I love and revere some of the docs I know, but they ain't doing the heavy lifting, if you get my drift.

Thank the people who are.

AfterGirl said...

Yeah, spend some time in a hospital with your elderly parents and you see right quick who does what. Sometimes I wonder why the doctors even bother to come in the room.

messymimi said...

It bears repeating until everyone one earth knows it and BELIEVES it:

The doc sees you for 15 minutes a day, and counts on the nurse to keep his/her butt out of a sling the other 23 hours and 45 minutes.

Anonymous said...

This is why Momma always taught me that I should be polite and respectful to nurses, cooks, mechanics, and bartenders...especially nurses!

Jeff said...

It appears that, ultimately, wars are always fought in the trenches...

Moose said...

And sometimes it's very clear Nurses are controlling your care, and this is a very good thing.

99% of the time it's great. The occasional bad apple, however, continues to scare the panties offa me.

I think it says something that I'm more scared of bad Nurses than bad Doctors.
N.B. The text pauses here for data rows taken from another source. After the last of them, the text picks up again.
import Summits.BirchSwinnertonDyer.BirchSwinnertonDyer.Theorems.CongruentShaFreeCutBDPUpToRigidity
import Summits.BirchSwinnertonDyer.Rank1Residual.X11b.CharacterSupply
import Literature.NumberTheory.EllipticCurves.CastellaWan2024.GreenbergMainConjectureBDP
import HarnessLib

set_option autoImplicit false

/-!
# Castella–Wan's BDP frame versus Castella's BDP frame: the two interpolation predicates pin the
# SAME value at the trivial character up to the explicit unit `√D_K / 8` (value-at-𝟙 rigidity
# ACROSS the two normalisations, unconditional over an imaginary quadratic field at odd `p`)

Cell `pub/bsd-print-x6` (D-0131 (2) PRINT tier, leaf `ClassX6 ∧ r_an = 0`), literature typer ty1
(gen 2), answering the cell referee's PRE-AUDIT PA-10 (c) (HOME `run/shared/lean/pub/bsd-print-x6/`
REFEREE.md §2, 2026-08-27T15:55Z): the composite named fact of seat p3,
`Literature.NumberTheory.EllipticCurves.castellaWan2024_thm53_castella2018_thm32_constantCoeff`
(Castella–Wan 2024 Thm. 5.3 ∘ Castella 2018 Thm. 3.2 AT THE TRIVIAL CHARACTER), carries the flag
`CW24-Cas18-LBDP-identification@CH18` ("an identification `L_p^{BDP,CW} ≐ L_p^{Cas18}` — NOT in print:
CW Prop 2.1's display and Cas18 Thm 3.1's display differ by `n`-dependent factors … a concordance
ARGUMENT is required"). THIS FILE IS THAT ARGUMENT, AT THE CONSTANT TERM, as a kernel theorem over the
two TYPED frames — no identification is assumed, and the CM period pairs of the two frames are NEVER
compared (they disappear in the limit at the trivial character). THEOREMS ONLY (no definition, no
named fact, no `sorry`); nothing about any curve is asserted; PARTITION: 0 cells move; no label moves.

## The observation (docstring arithmetic, then §1)

The tree's two interpolation predicates for an anticyclotomic BDP-type `p`-adic `L`-function in
`Λ^ur = R₀⟦T⟧` at an unramified Hecke character `φ` of infinity type `(n, −n)` read

* Castella 2018 Thm. 3.1 (`IsBDPLFunction ι 𝔭 κ γ f Ω_K' Ω_p' L_C`, file
  `Literature/…/BDPAnticyclotomicPAdicLFunction.lean`), at `p ∤ N`:
  `L_C(φ̂(γ) − 1) = ι⁻¹( Γ(n)Γ(n+1)·𝓔(φ)²·L(f/K,φ,1) / (π^{2n+1} Ω_K'^{4n}) )·Ω_p'^{4n}`;
* Castella–Wan 2024 Prop. 2.1 (`IsCWBDPLFunction ι 𝔭 κ γ f D Ω_K Ω_p L_W`, file
  `Literature/…/CastellaWan2024/GreenbergMainConjectureBDP.lean`), for `p − 1 ∣ n`:
  `L_W(φ̂(γ) − 1) = ι⁻¹( Γ(n)Γ(n+1)·𝓔(φ)²·L(f/K,φ,1) / (4(2π)^{2n+1} √D^{2n−1} Ω_K^{4n}) )·Ω_p^{4n}`,

with THE SAME `L(f/K, φ, 1) = rankinSelbergValueHecke f φ 1`, THE SAME `Γ(n)Γ(n+1)` and THE SAME Euler
factor `𝓔(φ) = 1 − a_p φ(𝔭) p⁻¹ + φ(𝔭)² p⁻¹`. Since `π^{2n+1}/(4(2π)^{2n+1}√D^{2n−1}) = √D/(8·(4D)ⁿ)`
(`√D^{2n} = Dⁿ`), the complex values are tied by (§1 `cwInterpolationValue_eq_mul_bdpInterpolationValue`)

  `V_W(φ; Ω_K, D) = (√D/8) · (Ω_K'⁴/(4D·Ω_K⁴))ⁿ · V_C(φ; Ω_K')`,

so at a common interpolation point `L_W` takes `A·βⁿ` times the value of `L_C`, with the CONSTANT
`A := ι⁻¹(√D/8)` and `β := ι⁻¹(Ω_K'⁴/(4DΩ_K⁴))·(Ω_p/Ω_p')⁴` (§2 `hasValueAt_cwFrame_rescale`). This is
precisely the input shape of the tree's LEMMA R core (cell `bsd-cn100`,
`…Theorems.CongruentShaFreeCutBDPUpToRigidity.coe_constantCoeff_eq_mul_of_values_mul_sq`: values
`A·a_k·v_k` at `T_k → 0` and `A·a_k²·w_k` at `T_k(T_k + 2) = (1 + T_k)² − 1` force `[T⁰]L_W = A·[T⁰]L_C`),
fed by the x11b3 / multr1 CHARACTER SUPPLY (`…X11b.LambdaSupply.exists_interpolationCharacter`: an
everywhere-unramified `φ₀` of type `(m, −m)`, `m > 0`, with rank-one avatar `e ∘ ψ` through `κ` and
`‖ψ(γ) − 1‖ < 1`) raised to the powers `p^k·(p − 1)` and `2·p^k·(p − 1)` so that Castella–Wan's range
condition `p − 1 ∣ n` holds (§3).

## Main results

* §3 `coe_constantCoeff_eq_mul_of_isCWBDPLFunction_of_isBDPLFunction` — for `K` imaginary quadratic,
  `κ` anticyclotomic with topological generator `γ`, `p ≠ 2`, `p ∤ N` (the level of `f`), `D ≠ 0` and
  non-zero periods: `IsCWBDPLFunction ι 𝔭 κ γ f D Ω_K Ω_p L_W → IsBDPLFunction ι 𝔭 κ γ f Ω_K' Ω_p' L_C →
  ([T⁰]L_W : ℂ_p) = ι⁻¹(√D/8)·[T⁰]L_C`. UNCONDITIONAL (no supply binder).
* §3 `constantCoeff_eq_zero_iff_of_isCWBDPLFunction_of_isBDPLFunction` — `L_W(𝟙) = 0 ⟺ L_C(𝟙) = 0`.
* §4 `norm_coe_constantCoeff_eq_of_isCWBDPLFunction_of_isBDPLFunction` — if moreover `p ∤ D`, then
  `‖[T⁰]L_W‖ = ‖[T⁰]L_C‖` in `ℂ_p` (`ι⁻¹(√D)² = D` is a `p`-adic unit and `‖8‖ = 1` at odd `p`), i.e.
  the two constant terms have the same `p`-adic valuation — the form road (E) of the cell consumes:
  with PA-8's `CastellaWan2024.thm53_exists_isCWBDPLFunction_charIdeal_map_le` (`char(X)·R₀⟦T⟧ ⊆ (L_W)`)
  and Castella 2018 Thm. 3.2 `Castella2018.thm32_exists_isBDPLFunction_valueAtOne`
  (`L_C(𝟙) = unit·((1 − a_p p⁻¹ + p⁻¹)·log_{ω_E} P_K)²`) it yields `ord_p F(𝟙) ≥ ord_p L_W(𝟙) = ord_p L_C(𝟙)
  = 2·ord_p((1 − a_p p⁻¹ + p⁻¹) log_{ω_E} P_K)` for every generator `F` of the characteristic ideal, WITHOUT
  the composite fact and WITHOUT any identification of the two `p`-adic `L`-functions.

What is NOT claimed: the ideal-level concordance `(L_W) = (L_C)` in `Λ^ur` (true for the same reasons but
not needed at 𝟙); anything at `p = 2`; anything about the faithfulness of either frame to its paper
(audited separately: PA-8 for CW24, A206/A207 for Cas18). HONEST FRAMING: elementary `p`-adic analysis and
bookkeeping over two landed Literature predicates and three landed Summits theorems; not a result of the
literature and not a step of BSD by itself.

References: [CastellaWan2023] F. Castella, X. Wan, Math. Ann. 389 (2024), Prop. 2.1 and (2.1)–(2.2)
(authors' MS pp. 5–8); [Castella2018] F. Castella, Camb. J. Math. 6 (2018), Thm. 3.1–3.2 (arXiv:1704.06608
p. 9); [CastellaHsieh2018] §3.3, Def. 3.5, Prop. 3.6; [Washington1997] §5.1, §13.1 and [Weil1956] §1–2
(the supply); [Cassels1986] Ch. 4 (values of power series on the open disc).
-/

noncomputable section

open scoped Classical Topology

open Filter PowerSeries NumberField IsDedekindDomain Field
  Literature.NumberTheory.EllipticCurves Literature.NumberTheory.GaloisRepresentations
  Literature.NumberTheory.EllipticCurves.CastellaWan2024
  Summit.BirchSwinnertonDyer.Rank1Residual.X11b.Three.LambdaSupply
  Summit.BirchSwinnertonDyer.Rank1Residual.X11b.LambdaSupply
  Summit.BirchSwinnertonDyer.BirchSwinnertonDyer.Theorems.CongruentShaFreeCutBDPUpToRigidity

namespace Summit.BirchSwinnertonDyer.Rank1Residual.X11b

variable {p : ℕ} [Fact p.Prime] {K : Type} [Field K] [NumberField K] {N : ℕ}

/-! ### §1 The two complex interpolation values differ by `(√D/8)·(Ω_K'⁴/(4DΩ_K⁴))ⁿ` -/

omit [Fact p.Prime] in
/-- **Castella–Wan's interpolation value versus Castella's** at the same unramified `φ` of infinity
type `(n, −n)`, `n > 0`, for `p ∤ N` (so Castella's `ε_p = p⁻¹`), `D ≠ 0`, `Ω_K, Ω_K' ≠ 0`:
`cwInterpolationValue p f 𝔭 φ n D Ω_K = (√D/8)·(Ω_K'⁴/(4·D·Ω_K⁴))ⁿ · bdpInterpolationValue p f 𝔭 φ n Ω_K'`,
where `√D = (D : ℂ) ^ (1/2)` is the branch used in `cwInterpolationValue`. The two displays share
`Γ(n)Γ(n+1)`, the Euler factor and `rankinSelbergValueHecke f φ 1`; the identity is
`π^{2n+1}/(4(2π)^{2n+1}√D^{2n−1}) = √D/(8(4D)ⁿ)`, i.e. `√D^{2n−1}·√D = Dⁿ`.
[cite: CastellaWan2023, Prop. 2.1 (MS p. 6)] [cite: Castella2018, Thm. 3.1 (arXiv:1704.06608 p. 9)] -/
theorem cwInterpolationValue_eq_mul_bdpInterpolationValue (hpN : ¬ p ∣ N)
    (f : CuspForm (CongruenceSubgroup.Gamma0 N) 2) (𝔭 : HeightOneSpectrum (𝓞 K))
    (φ : HeckeCharacter K) {n : ℕ} (hn : 0 < n) {D : ℤ} (hD : D ≠ 0) {ΩK ΩK' : ℂ} (hΩK : ΩK ≠ 0)
    (hΩK' : ΩK' ≠ 0) :
    cwInterpolationValue p f 𝔭 φ n D ΩK =
      ((D : ℂ) ^ ((2 : ℂ)⁻¹) / 8) * (ΩK' ^ 4 / (4 * D * ΩK ^ 4)) ^ n *
        bdpInterpolationValue p f 𝔭 φ n ΩK' := by
  set sD : ℂ := (D : ℂ) ^ ((2 : ℂ)⁻¹) with hsD
  have hD' : (D : ℂ) ≠ 0 := by exact_mod_cast hD
  have hsD0 : sD ≠ 0 := by
    rw [hsD]; exact (Complex.cpow_ne_zero_iff_of_exponent_ne_zero (inv_ne_zero two_ne_zero)).mpr hD'
  have hsq : sD ^ 2 = (D : ℂ) := by
    simp [hsD]
  have hpow : sD ^ (2 * n - 1) * sD = (D : ℂ) ^ n := by
    rw [← pow_succ, show 2 * n - 1 + 1 = 2 * n by omega, pow_mul, hsq]
  have hπ : (Real.pi : ℂ) ≠ 0 := Complex.ofReal_ne_zero.mpr Real.pi_ne_zero
  have h1 : ΩK ^ (4 * n) ≠ 0 := pow_ne_zero _ hΩK
  have h2 : ΩK' ^ (4 * n) ≠ 0 := pow_ne_zero _ hΩK'
  have h3 : sD ^ (2 * n - 1) ≠ 0 := pow_ne_zero _ hsD0
  simp only [cwInterpolationValue, bdpInterpolationValue, if_neg hpN]
  rw [← hsD, div_pow, show (ΩK' ^ 4) ^ n = ΩK' ^ (4 * n) by rw [pow_mul], mul_pow, mul_pow,
    show (ΩK ^ 4) ^ n = ΩK ^ (4 * n) by rw [pow_mul]]
  field_simp
  rw [show ((4 : ℂ) * (D : ℂ)) ^ n = (2 : ℂ) ^ (2 * n) * (sD ^ (2 * n - 1) * sD) by
    rw [mul_pow, hpow, show (4 : ℂ) = 2 ^ 2 by norm_num, ← pow_mul]]
  ring

/-! ### §2 At a common interpolation point: `L_W` takes `A·βⁿ` times the value of `L_C` -/

section Frame

variable {ι : PadicAlgCl p ≃+* ℂ} {𝔭 : HeightOneSpectrum (𝓞 K)} {κ : ZpExtension K p}
  {γ : Field.absoluteGaloisGroup K} {f : CuspForm (CongruenceSubgroup.Gamma0 N) 2} {D : ℤ}
  {ΩK ΩK' : ℂ} {Ωp Ωp' : ℂ_[p]} {LW : UnrSeries p}

/-- **The `ℂ_p`-values of the two frames differ by `A·βⁿ`**, `A := ι⁻¹(√D/8)`,
`β := ι⁻¹(Ω_K'⁴/(4DΩ_K⁴))·(Ω_p/Ω_p')⁴` (both independent of `φ`, `n`):
`ι⁻¹(V_W(φ;Ω_K,D))·Ω_p^{4n} = A·βⁿ·(ι⁻¹(V_C(φ;Ω_K'))·Ω_p'^{4n})` (`p ∤ N`, `n > 0`, `D, Ω_K, Ω_K', Ω_p' ≠ 0`).
[cite: CastellaWan2023, Prop. 2.1 (MS p. 6)] [cite: Castella2018, Thm. 3.1 (arXiv:1704.06608 p. 9)] -/
theorem cwFrameValue_rescale (hpN : ¬ p ∣ N) (ι : PadicAlgCl p ≃+* ℂ)
    (f : CuspForm (CongruenceSubgroup.Gamma0 N) 2) (𝔭 : HeightOneSpectrum (𝓞 K))
    (φ : HeckeCharacter K) {n : ℕ} (hn : 0 < n) (hD : D ≠ 0) (hΩK : ΩK ≠ 0) (hΩK' : ΩK' ≠ 0)
    (Ωp : ℂ_[p]) (hΩp' : Ωp' ≠ 0) :
    ((ι.symm (cwInterpolationValue p f 𝔭 φ n D ΩK) : PadicAlgCl p) : ℂ_[p]) * Ωp ^ (4 * n) =
      ((ι.symm ((D : ℂ) ^ ((2 : ℂ)⁻¹) / 8) : PadicAlgCl p) : ℂ_[p]) *
        (((ι.symm (ΩK' ^ 4 / (4 * D * ΩK ^ 4)) : PadicAlgCl p) : ℂ_[p]) * (Ωp / Ωp') ^ 4) ^ n *
        (((ι.symm (bdpInterpolationValue p f 𝔭 φ n ΩK') : PadicAlgCl p) : ℂ_[p]) *
          Ωp' ^ (4 * n)) := by
  rw [cwInterpolationValue_eq_mul_bdpInterpolationValue hpN f 𝔭 φ hn hD hΩK hΩK']
  have h3 : Ωp' ^ (4 * n) ≠ 0 := pow_ne_zero _ hΩp'
  simp only [PadicComplex.coe_eq, map_mul, map_pow]
  generalize (algebraMap (PadicAlgCl p) ℂ_[p]) (ι.symm ((D : ℂ) ^ ((2 : ℂ)⁻¹) / 8)) = A
  generalize (algebraMap (PadicAlgCl p) ℂ_[p]) (ι.symm (ΩK' ^ 4 / (4 * D * ΩK ^ 4))) = B
  generalize (algebraMap (PadicAlgCl p) ℂ_[p]) (ι.symm (bdpInterpolationValue p f 𝔭 φ n ΩK')) = V
  rw [mul_pow, ← pow_mul, div_pow]
  field_simp

/-- **At an interpolation point of Castella–Wan's range (`p − 1 ∣ n`) the CW frame takes `A·βⁿ` times
Castella's frame value at `Ω_K'`, `Ω_p'`**: if `IsCWBDPLFunction ι 𝔭 κ γ f D Ω_K Ω_p L_W` then at
`T = φ̂(γ) − 1` the series `L_W` has the value `A·βⁿ·(ι⁻¹(V_C(φ; Ω_K'))·Ω_p'^{4n})`.
[cite: CastellaWan2023, Prop. 2.1 (MS p. 6)] [cite: Castella2018, Thm. 3.1 (arXiv:1704.06608 p. 9)] -/
theorem hasValueAt_cwFrame_rescale (hpN : ¬ p ∣ N) (hD : D ≠ 0) (hΩK : ΩK ≠ 0) (hΩK' : ΩK' ≠ 0)
    (hΩp' : Ωp' ≠ 0) (hW : IsCWBDPLFunction ι 𝔭 κ γ f D ΩK Ωp LW)
    {φ : HeckeCharacter K} {n : ℕ} {r : FramedGaloisRep K (PadicAlgCl p) 1} (hn : 0 < n)
    (hpn : (p - 1) ∣ n) (hunr : ∀ v : HeightOneSpectrum (𝓞 K), φ.IsUnramifiedAt v)
    (hinf : φ.HasInfinityType (fun _ ↦ (n : ℤ)) (fun _ ↦ -(n : ℤ)))
    (hr : IsPAdicAvatarOf ι φ r) (hκ : FactorsThroughZp κ r) :
    LW.HasValueAt (avatarValueAt r γ - 1)
      (((ι.symm ((D : ℂ) ^ ((2 : ℂ)⁻¹) / 8) : PadicAlgCl p) : ℂ_[p]) *
        (((ι.symm (ΩK' ^ 4 / (4 * D * ΩK ^ 4)) : PadicAlgCl p) : ℂ_[p]) * (Ωp / Ωp') ^ 4) ^ n *
        (((ι.symm (bdpInterpolationValue p f 𝔭 φ n ΩK') : PadicAlgCl p) : ℂ_[p]) *
          Ωp' ^ (4 * n))) := by
  have h := hW.hasValueAt hn hpn hunr hinf hr hκ
  rwa [cwFrameValue_rescale hpN ι f 𝔭 φ hn hD hΩK hΩK' Ωp hΩp'] at h

end Frame

/-! ### §3 Value-at-𝟙 rigidity across the two frames (unconditional, odd `p`) -/

section Rigidity

variable {ι : PadicAlgCl p ≃+* ℂ} {𝔭 : HeightOneSpectrum (𝓞 K)} {κ : ZpExtension K p}
  {γ : Field.absoluteGaloisGroup K} {f : CuspForm (CongruenceSubgroup.Gamma0 N) 2} {D : ℤ}
  {ΩK ΩK' : ℂ} {Ωp Ωp' : ℂ_[p]} {LW LC : UnrSeries p}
(But for every "Bad Nurse" story I can think of, I can think of 5 "Fantastic Nurse" stories.)

Anonymous said...

Moose -- well spoken. I, too, am alot more scared of Bad Nurses. I can't really say in my organization that nurses run the show, but we have a pretty good hand in directing the residents' orders. A good nurse can make it or break it.

Anonymous said...

The real nursing secret is that nurses set the pace of patient care. Management wants to make nurses speed up to make more money. When in actuality, if nurses slowed down and took time with patients, the powers the be would have to hire more nurses to expedite their wishes eliminating the nursing shortage. There is no shortage, this is a farse, there is a shortage of people willing to pay what nurses are worth.

Anonymous said...

The real nursing secret is that nurses set the pace of patient care. Management wants to make nurses speed up to make more money. When in actuality, if nurses slowed down and took time with patients, the powers the be would have to hire more nurses to expedite their wishes eliminating the nursing shortage. There is no shortage, this is a farse, there is a shortage of people willing to pay what nurses are worth.